WHAT THE EXERCISE ASKS = Only certain lines below are wanted: those starting at the line containing "(hloc : W ∈" and ending at the line containing "C ∈ Sect2.cubesI", both included, each retyped exactly.

Segment Start: LISTED RECORDS

/-- **`U_k(s)(𝐖) ∈ U^c_j(X, α_{0,j}, α_{1,j})` OF RECORD FOR `X ⊂ Λ_j(s)`, FROM A SCALE-`j` CLASS BOUND AND THE (1.12) GAUGE CLAUSE** (setting of the
`SU(N)` model, unit residual recipe): on the solvable set, the class bound `|∂U − 1| < b·η_j²` on `Ω_j ⊇ Λ_j ⊇ X` with `b ≤ α₀(g_j)` gives the plaquette clause of
condition (i)∕(iii), the displayed clause `hloc` gives (1.12), and node00-def-K0b's `ofBackgroundC_mem_spaceI_unit_of_condI` closes; off the solvable set the
background is `1` and def-T's `one_mem_spaceI` closes. [cite: Balaban1987RG1, (1.11)–(1.16) p.262; Balaban1988Convergent, (2.27)–(2.28) p.259] -/
theorem ofBackgroundC_UbgMSOfRecord_mem_spaceI_of_classBound (S : Sect2.Setting (MatA N) (SU N)) (hι : S.ι = ιSU N) (hS : S.Laws) (hcB : 0 < S.cB)
    (ν : Stage7Numerics) (M : ℕ) (g : ℕ → ℝ) (K k : ℕ) (s : SeqOfRecord F ν M g K k) (W : MSField (F.P K) (SU N))
    {j : ℕ} (h1 : 1 ≤ j) (hjk : j ≤ k) {α₀ α₁ : ℝ} (hα₀ : 0 < α₀) (hα₁ : 0 < α₁)
    (X : (Sect2.domSys (F.P K) M j).Dom) (hX : Sect2.domSites (F.P K) M j X ⊆ s.Λ j) {b : ℝ} (hb : b ≤ α₀)
    (hclass : W ∈ solvableDom (avOfRecord F N K) (regMSOfRecord F N ν K k s.Ω) (genSet s.Ω k) →
      PlaqSmallOn (omegaPlaqs s.Ω j) (b * (F.P K).eta j ^ 2) (UbgMSOfRecord F N ν M g K k s W))
    (hloc : W ∈ solvableDom (avOfRecord F N K) (regMSOfRecord F N ν K k s.Ω) (genSet s.Ω k) →
      ∀ C ∈ Sect2.cubesI M j (Sect2.domSites (F.P K) M j X), ∃ u : Site (F.P K) 0 → (MatA N)ˣ, (∀ x, u x ∈ S.𝓜.G) ∧ ∃ A : PBond (F.P K) 0 → MatA N,
        (∀ bd ∈ C.bonds, gaugeU u (fun b' => S.ι (UbgMSOfRecord F N ν M g K k s W b')) bd = expI ((F.P K).eta j) (A bd)) ∧
        (∀ bd ∈ C.bonds, ‖A bd‖ < S.cB * α₀) ∧
        ∀ q ∈ C.dpairs, ‖grad ((F.P K).eta j) q.2.1 (fun y => A ⟨y, q.2.2⟩) q.1‖ < S.cB * α₀) :
    Sect2.ofBackgroundC S.ι (UbgMSOfRecord F N ν M g K k s W) ∈
      Sect2.spaceI S (Sect2.Residual.unit (F.P K) (MatA N)) M j (Sect2.domSites (F.P K) M j X) α₀ α₁ := by
  by_cases hsol : W ∈ solvableDom (avOfRecord F N K) (regMSOfRecord F N ν K k s.Ω) (genSet s.Ω k)
  · refine Sect2.Residual.ofBackgroundC_mem_spaceI_unit_of_condI S hS M j _ hα₀ hα₁ _ ⟨fun bd _ => hS.ι_mem _, ?_, hloc hsol⟩
    intro p hp
    have hΛΩ : s.Λ j ⊆ s.Ω j := s.chain.Λ_subset j h1 hjk
    have key := norm_plaq_sub_one_lt_of_classBound (N := N) h1 hΛΩ hX hb (hclass hsol) p hp
    rw [hι]
    exact key
  · rw [UbgMSOfRecord_eq_one_of_not_mem ν M g K k s hsol]
    exact Sect2.one_mem_spaceI S hcB (Sect2.Residual.unit_laws _ _) M j _ hα₀ hα₁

Segment End: LISTED RECORDS

TASK RESULT =
    (hloc : W ∈ solvableDom (avOfRecord F N K) (regMSOfRecord F N ν K k s.Ω) (genSet s.Ω k) →
      ∀ C ∈ Sect2.cubesI M j (Sect2.domSites (F.P K) M j X), ∃ u : Site (F.P K) 0 → (MatA N)ˣ, (∀ x, u x ∈ S.𝓜.G) ∧ ∃ A : PBond (F.P K) 0 → MatA N,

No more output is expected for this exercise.